Background technology:
Direct methanol fuel cell (Direct Methanol Fuel Cell, DMFC) have that less energy consumption, energy density height, methyl alcohol source are abundant, low price, simple, convenient, the low noise advantages of operation of system, be considered to following automobile power and the most promising chemical power source of other vehicles, cause people's extensive concern.Direct methanol fuel cell development at present faces two big key issues: the one, and the solid electrolyte film that extensively adopts in direct methanol fuel cell is the Nafion film that was designed for originally in the hydrogen-oxygen proton exchange membrane fuel cell, tangible methanol leakage (crossover) phenomenon is arranged, methyl alcohol directly penetrates the Nafion film and runs off, methanol fuel is lost in a large number, the DMFC power density descends, the negative electrode of methanol leakage arrival simultaneously reacts on negative electrode, causes the cathod catalyst poisoning and shortens battery life greatly; The 2nd, methyl alcohol is slower in the anode surface oxidation rate, produces carboxyl species such as the CO of strong adsorption at anode surface in the oxidizing process, poisons electrode, and electrode activity is reduced.
Mostly study at present as compound, the modification of the solid electrolyte film of proton exchange membrane etc. to reduce its seepage methyl alcohol.Document [1] is with chlorosulfonic acid solution sulfonation and the following four kinds of monomer M eSt of hydrolysis, tBuSt, DVB, the BVPE polymerization forms the ETFE film of high chemical stability, than Nafion film to low 6 times of the seepage of methyl alcohol.Document [2] has prepared sulfonation PPEK Doping Phosphorus wolframic acid hybrid films, to the seepage of methyl alcohol than low more than 20 times of Nafion 117 films.Though the resistance leakage performance to methyl alcohol improves greatly, but still do not solve the leakage problems of methyl alcohol fully.
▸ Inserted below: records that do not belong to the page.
open Polynomial in
open scoped Polynomial.Bivariate in
/-- **The `Γ(1/3)³` pair escapes the piecewise class.** The difference of the coordinate-`0`
distribution functions of the box representation `[(0,1)², v₁^{-2/3}(1−v₁)^{-2/3}v₂^{-1/3}(1−v₂)^{-2/3}]`
and the simplex representation `[{σ > 0, σ₁ + σ₂ < 3}, (σ₁σ₂(3−σ₁−σ₂))^{-2/3}]` (both of value
`B(1/3,1/3)B(2/3,1/3) = Γ(1/3)³`) is NOT piecewise (constant + continuous `ℚ`-semialgebraic): on
`(1, 3)` it is `V_box − κ·B(x/3; 1/3, 2/3)`, and after the rationalising substitution
`x/3 = w³/(1 + w³)` its derivative is `−3κ/(1 + w³) dw` — a rational differential with a simple
real pole (`w = −1`), whose primitives satisfy no polynomial relation `P(w, F(w)) = 0`
(descent of `Literature.Barriers.…NoSemialgPrimKernel`: "primitives of algebraic functions are
transcendental", here with the logarithm `log(1 + w)`). [cite: KontsevichZagier2001, §1.2] -/
theorem not_isPiecewise_pair :
    ¬ IsPiecewise (cdfEval (of (boxRep (1/3) one_third_pos)) -
      cdfEval (of (simplexRep (1/3) one_third_pos))) := by
  rintro ⟨S, hS⟩
  -- a point of `(1, 3)` off the exceptional set, and its rational neighbourhood inside `[1, 3]`
  obtain ⟨x₀, hx₀, hx₀S⟩ : ∃ x₀ ∈ Ioo (1:ℝ) 3, x₀ ∉ S :=
    (Set.Ioo_infinite (by norm_num : (1:ℝ) < 3)).exists_notMem_finset S
  obtain ⟨q₁, q₂, hq₁, hq₂, c, g, hg, hgc, hφ⟩ := hS x₀ hx₀S
  set Q₁ : ℚ := max q₁ 1 with hQ₁def
  set Q₂ : ℚ := min q₂ 3 with hQ₂def
  have hQ₁R : ((Q₁:ℚ):ℝ) = max (q₁:ℝ) 1 := by rw [hQ₁def, Rat.cast_max, Rat.cast_one]
  have hQ₂R : ((Q₂:ℚ):ℝ) = min (q₂:ℝ) 3 := by rw [hQ₂def, Rat.cast_min]; norm_num
  have hQ₁x : (Q₁:ℝ) < x₀ := by rw [hQ₁R]; exact max_lt hq₁ hx₀.1
  have hxQ₂ : x₀ < (Q₂:ℝ) := by rw [hQ₂R]; exact lt_min hq₂ hx₀.2
  have h1Q₁ : (1:ℝ) ≤ Q₁ := by rw [hQ₁R]; exact le_max_right _ _
  have hQ₂3 : (Q₂:ℝ) ≤ 3 := by rw [hQ₂R]; exact min_le_right _ _
  have hQq₁ : (q₁:ℝ) ≤ Q₁ := by rw [hQ₁R]; exact le_max_left _ _
  have hQq₂ : (Q₂:ℝ) ≤ q₂ := by rw [hQ₂R]; exact min_le_left _ _
  -- on `(Q₁, Q₂)`: `Dfun = c + g` and `Dfun = V_box − κ J(·/3)`
  have hgD : ∀ t ∈ Ioo (Q₁:ℝ) Q₂,
      g (fun _ => t) = (boxRep (1/3) one_third_pos).value - κ * J (t / 3) - c := by
    intro t ht
    have h := hφ t ⟨hQq₁.trans_lt ht.1, ht.2.trans_le hQq₂⟩
    rw [cdf_pair_eq (h1Q₁.trans ht.1.le)] at h
    linarith
  -- rationals `0 < w₁ < w₂` with `Q₁ < 3X(w₁)`, `3X(w₂) < Q₂`
  set U : Set ℝ := {w : ℝ | 0 < w} ∩ ({w : ℝ | (Q₁:ℝ) * (1 + w ^ 3) < 3 * w ^ 3} ∩
    {w : ℝ | 3 * w ^ 3 < (Q₂:ℝ) * (1 + w ^ 3)}) with hU
  have hUo : IsOpen U := by
    have h1 : IsOpen {w : ℝ | 0 < w} := isOpen_lt continuous_const continuous_id
    have h2 : IsOpen {w : ℝ | (Q₁:ℝ) * (1 + w ^ 3) < 3 * w ^ 3} :=
      isOpen_lt (by fun_prop) (by fun_prop)
    have h3 : IsOpen {w : ℝ | 3 * w ^ 3 < (Q₂:ℝ) * (1 + w ^ 3)} :=
      isOpen_lt (by fun_prop) (by fun_prop)
    exact h1.inter (h2.inter h3)
  have hx3 : 0 < 3 - x₀ := by linarith [hx₀.2]
  set ρ : ℝ := x₀ / (3 - x₀) with hρ
  have hρpos : 0 < ρ := div_pos (by linarith [hx₀.1]) hx3
  set wstar : ℝ := ρ ^ ((3:ℕ)⁻¹ : ℝ) with hwstar
  have hwstar_pos : 0 < wstar := Real.rpow_pos_of_pos hρpos _
  have hwstar3 : wstar ^ 3 = ρ := by
    rw [hwstar]
    exact Real.rpow_inv_natCast_pow hρpos.le (by norm_num)
  have hwstarU : wstar ∈ U := by
    simp only [hU, mem_inter_iff, mem_setOf_eq]
    refine ⟨hwstar_pos, ?_, ?_⟩
    · rw [hwstar3, hρ]
      rw [show (Q₁:ℝ) * (1 + x₀ / (3 - x₀)) = (Q₁:ℝ) * 3 / (3 - x₀) by field_simp; ring,
        show (3:ℝ) * (x₀ / (3 - x₀)) = 3 * x₀ / (3 - x₀) by ring,
        div_lt_div_iff_of_pos_right hx3]
      linarith
    · rw [hwstar3, hρ]
      rw [show (Q₂:ℝ) * (1 + x₀ / (3 - x₀)) = (Q₂:ℝ) * 3 / (3 - x₀) by field_simp; ring,
        show (3:ℝ) * (x₀ / (3 - x₀)) = 3 * x₀ / (3 - x₀) by ring,
        div_lt_div_iff_of_pos_right hx3]
      linarith
  obtain ⟨ε, hε, hball⟩ := Metric.isOpen_iff.mp hUo wstar hwstarU
  obtain ⟨w₁, hw₁l, hw₁r⟩ := exists_rat_btwn (show wstar < wstar + ε / 2 by linarith)
  obtain ⟨w₂, hw₂l, hw₂r⟩ := exists_rat_btwn (show (w₁:ℝ) < wstar + ε / 2 by linarith)
  have hw₁U : (w₁:ℝ) ∈ U := hball (by
    rw [Metric.mem_ball, Real.dist_eq, abs_lt]; constructor <;> linarith)
  have hw₂U : (w₂:ℝ) ∈ U := hball (by
    rw [Metric.mem_ball, Real.dist_eq, abs_lt]; constructor <;> linarith)
  simp only [hU, mem_inter_iff, mem_setOf_eq] at hw₁U hw₂U
  obtain ⟨hw₁pos, hw₁Q, -⟩ := hw₁U
  obtain ⟨hw₂pos, -, hw₂Q⟩ := hw₂U
  have hw₁posQ : (0:ℚ) < w₁ := by exact_mod_cast hw₁pos
  have hw₁₂Q : w₁ < w₂ := by exact_mod_cast hw₂l
  have hw₁₂ : (w₁:ℝ) < w₂ := hw₂l
  have hXw₁ : (Q₁:ℝ) < 3 * Xf w₁ := by
    rw [Xf, mul_div_assoc', lt_div_iff₀ (by positivity)]
    linarith
  have hXw₂ : 3 * Xf w₂ < (Q₂:ℝ) := by
    rw [Xf, mul_div_assoc', div_lt_iff₀ (by positivity)]
    linarith
  -- the reparametrisation `w(t) = w₁ + (w₂ − w₁) t`
  set wf : ℝ → ℝ := fun t => (w₁:ℝ) + ((w₂:ℝ) - w₁) * t with hwf
  have hwf_mem : ∀ t ∈ Icc (0:ℝ) 1, (w₁:ℝ) ≤ wf t ∧ wf t ≤ w₂ := by
    intro t ht
    simp only [hwf]
    constructor <;> nlinarith [ht.1, ht.2, hw₁₂]
  have hwf_pos : ∀ t ∈ Icc (0:ℝ) 1, 0 < wf t := fun t ht => hw₁pos.trans_le (hwf_mem t ht).1
  have hXwf : ∀ t ∈ Icc (0:ℝ) 1, 3 * Xf (wf t) ∈ Ioo (Q₁:ℝ) Q₂ := by
    intro t ht
    obtain ⟨h1, h2⟩ := hwf_mem t ht
    exact ⟨hXw₁.trans_le (by linarith [Xf_le_Xf hw₁pos h1]),
      lt_of_le_of_lt (by linarith [Xf_le_Xf (hwf_pos t ht) h2]) hXw₂⟩
  -- the composite `G = g ∘ (3 X ∘ w)` is `ℚ`-semialgebraic on `[0, 1]`
  set M : (Fin 1 → ℝ) → (Fin 1 → ℝ) := fun z => fun _ => 3 * Xf (wf (z 0)) with hM
  have hMsa : IsSemialgebraicMapOn ℚ {z : Fin 1 → ℝ | z 0 ∈ Icc (0:ℝ) 1} M :=
    isSemialgebraicMapOn_subst hw₁posQ hw₁₂Q
  have hmaps : MapsTo M {z : Fin 1 → ℝ | z 0 ∈ Icc (0:ℝ) 1} (ivl Q₁ Q₂) :=
    fun z hz => hXwf (z 0) hz
  have hgQ : IsSemialgebraicFunOn ℚ (ivl Q₁ Q₂) g :=
    hg.mono (fun z hz => ⟨hQq₁.trans_lt hz.1, hz.2.trans_le hQq₂⟩) (isSemialgebraic_ivl _ _)
  have hGsa : IsSemialgebraicFunOn ℚ {z : Fin 1 → ℝ | z 0 ∈ Icc (0:ℝ) 1} (g ∘ M) :=
    IsSemialgebraicFunOn.comp_isSemialgebraicMapOn_holds hgQ hMsa hmaps
  obtain ⟨P, hP0, hPv⟩ :=
    Literature.Barriers.KontsevichZagierPeriods.KZ.NoSemialgPrimKernel.exists_ne_zero_evalEval_eq_zero
      hGsa
  set G : ℝ → ℝ := fun t => (g ∘ M) (fun _ => t) with hG
  -- the derivative of `G` on `(0, 1)`: `−3κ(w₂ − w₁)/(1 + w(t)³)`
  set g' : ℝ → ℝ := fun t => -(3 * κ * ((w₂:ℝ) - w₁)) / (1 + wf t ^ 3) with hg'
  have hGH : ∀ t ∈ Icc (0:ℝ) 1,
      G t = (boxRep (1/3) one_third_pos).value - c - κ * J (Xf (wf t)) := by
    intro t ht
    have h := hgD (3 * Xf (wf t)) (hXwf t ht)
    simp only [hG, Function.comp_apply, hM] at h ⊢
    rw [h, mul_div_cancel_left₀ _ (three_ne_zero)]
    ring
  have hGder : ∀ t ∈ Ioo (0:ℝ) 1, HasDerivAt G (g' t) t := by
    intro t ht
    have htI : t ∈ Icc (0:ℝ) 1 := Ioo_subset_Icc_self ht
    have hwpos : 0 < wf t := hwf_pos t htI
    have hwfd : HasDerivAt wf ((w₂:ℝ) - w₁) t := by
      have := ((hasDerivAt_id t).const_mul ((w₂:ℝ) - w₁)).const_add (w₁:ℝ)
      simpa [hwf] using this
    have hXd : HasDerivAt (fun t => Xf (wf t)) (Xf' (wf t) * ((w₂:ℝ) - w₁)) t :=
      (hasDerivAt_Xf hwpos).comp t hwfd
    have hJd := (hasDerivAt_J (Xf_mem_Ioo hwpos)).comp t hXd
    have hHd : HasDerivAt (fun t => (boxRep (1/3) one_third_pos).value - c - κ * J (Xf (wf t)))
        (-(κ * (kern (Xf (wf t)) * (Xf' (wf t) * ((w₂:ℝ) - w₁))))) t :=
      (hJd.const_mul κ).const_sub _
    have hHd' : HasDerivAt (fun t => (boxRep (1/3) one_third_pos).value - c - κ * J (Xf (wf t)))
        (g' t) t := by
      refine hHd.congr_deriv ?_
      rw [hg', show κ * (kern (Xf (wf t)) * (Xf' (wf t) * ((w₂:ℝ) - w₁))) =
        κ * ((w₂:ℝ) - w₁) * (kern (Xf (wf t)) * Xf' (wf t)) by ring, kern_Xf_mul_Xf' hwpos]
      have : (1 + wf t ^ 3 : ℝ) ≠ 0 := by positivity
      field_simp
    refine hHd'.congr_of_eventuallyEq ?_
    filter_upwards [Ioo_mem_nhds ht.1 ht.2] with t' ht'
    exact hGH t' (Ioo_subset_Icc_self ht')
  -- descent data: `((X − t₀)·V)·g' = N` with the pole `t₀` where `w(t₀) = −1`
  set t₀ : ℝ := -(1 + (w₁:ℝ)) / ((w₂:ℝ) - w₁) with ht₀
  set Wr : ℝ[X] := C (w₁:ℝ) + C ((w₂:ℝ) - w₁) * X with hWr
  set V : ℝ[X] := C ((w₂:ℝ) - w₁) * (Wr ^ 2 - Wr + 1) with hV
  set N : ℝ[X] := C (-(3 * κ * ((w₂:ℝ) - w₁))) with hN
  have hw₁₂ne : ((w₂:ℝ) - w₁) ≠ 0 := sub_ne_zero.2 (ne_of_gt hw₁₂)
  have hWr_eval : ∀ t, Wr.eval t = wf t := fun t => by
    simp only [hWr, hwf, Polynomial.eval_add, Polynomial.eval_mul, Polynomial.eval_C,
      Polynomial.eval_X]
  have hlin : ∀ t : ℝ, (t - t₀) * ((w₂:ℝ) - w₁) = wf t + 1 := by
    intro t
    simp only [ht₀, hwf]
    field_simp
    ring
  have hDN : ∀ t ∈ Ioo (0:ℝ) 1, ((X - C t₀) * V).eval t * g' t = N.eval t := by
    intro t ht
    have hwpos : 0 < wf t := hwf_pos t (Ioo_subset_Icc_self ht)
    have hne : (1 + wf t ^ 3 : ℝ) ≠ 0 := by positivity
    have key : ((X - C t₀) * V).eval t = 1 + wf t ^ 3 := by
      simp only [hV, Polynomial.eval_mul, Polynomial.eval_sub, Polynomial.eval_add,
        Polynomial.eval_pow, Polynomial.eval_X, Polynomial.eval_C, Polynomial.eval_one, hWr_eval]
      calc (t - t₀) * (((w₂:ℝ) - w₁) * (wf t ^ 2 - wf t + 1))
          = ((t - t₀) * ((w₂:ℝ) - w₁)) * (wf t ^ 2 - wf t + 1) := by ring
        _ = (wf t + 1) * (wf t ^ 2 - wf t + 1) := by rw [hlin t]
        _ = 1 + wf t ^ 3 := by ring
    rw [key, hg', hN, Polynomial.eval_C]
    field_simp
  have hwt₀ : wf t₀ = -1 := by
    have := hlin t₀
    simp only [sub_self, zero_mul] at this
    linarith
  have hVt₀ : V.eval t₀ ≠ 0 := by
    simp only [hV, Polynomial.eval_mul, Polynomial.eval_sub, Polynomial.eval_add,
      Polynomial.eval_pow, Polynomial.eval_C, Polynomial.eval_one, hWr_eval, hwt₀]
    norm_num
    exact hw₁₂ne
  have hNt₀ : N.eval t₀ ≠ 0 := by
    simp only [hN, Polynomial.eval_C, ne_eq, neg_eq_zero]
    have := κ_pos
    positivity
  exact hP0 (Literature.Barriers.KontsevichZagierPeriods.KZ.NoSemialgPrimKernel.eq_zero_of_evalEval_eq_zero
    hGder hDN hVt₀ hNt₀ P.natDegree P le_rfl (fun t ht => hPv t (Ioo_subset_Icc_self ht)))


/-! ## Consequences for the crux: rule (2) is necessary at `(m, s) = (2, 1/3)` -/

/-- **The `(2, 1/3)` pair is not derivable without a change of variables**: the difference of the
pinned box and simplex representations of `MultiplicationThree/Negative/Pinned.lean` at `s = 1/3`
does not lie in the subgroup generated by the additivity and Newton–Leibniz moves (all dimensions
allowed). [cite: KontsevichZagier2001, §1.2] -/
theorem pair_not_mem_closure_add_nl :
    of (boxRep (1/3) one_third_pos) - of (simplexRep (1/3) one_third_pos) ∉
      AddSubgroup.closure (domainAddRel ∪ integrandAddRel ∪ newtonLeibnizRel) :=
  fun h => not_isPiecewise_pair (isPiecewise_of_mem_closure_add_nl h)

/-- The distribution function only depends on the domain and the integrand on it. [folklore] -/
theorem cdfEval_congr {n : ℕ} {r₁ r₂ : IntegralRep n} (hd : r₁.domain = r₂.domain)
    (hi : EqOn r₁.integrand r₂.integrand r₁.domain) : cdfEval (of r₁) = cdfEval (of r₂) := by
  funext x
  rw [cdfEval_of, cdfEval_of]
  simp only [hd]
  exact setIntegral_congr_fun ((IntegralRep.measurableSet_domain_holds r₂).inter
    (measurableSet_cdfWindow x n)) fun z hz => hi (hd ▸ hz.1)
Therefore, by solving the methanol leakage problem in the direct methanol fuel cell, reduce its poisoning to cell cathode and anode catalyst, improve the performance of battery, simplify battery structure, reduce production cost of cells, can promote the commercialization of direct methanol fuel cell.
Summary of the invention:
The object of the present invention is to provide a kind ofly can effectively solve the infiltration problem of methyl alcohol on proton exchange membrane, the direct methanol fuel cell that improves performance of direct methanol fuel cells is solid-the moving preparation method that reaches mutually of solation.
Technical solution of the present invention is:
A kind of direct methanol fuel cell is consolidated-the moving phase of solation, it is characterized in that: comprising solid phase, is the mobile phase of gel in the both sides of solid phase.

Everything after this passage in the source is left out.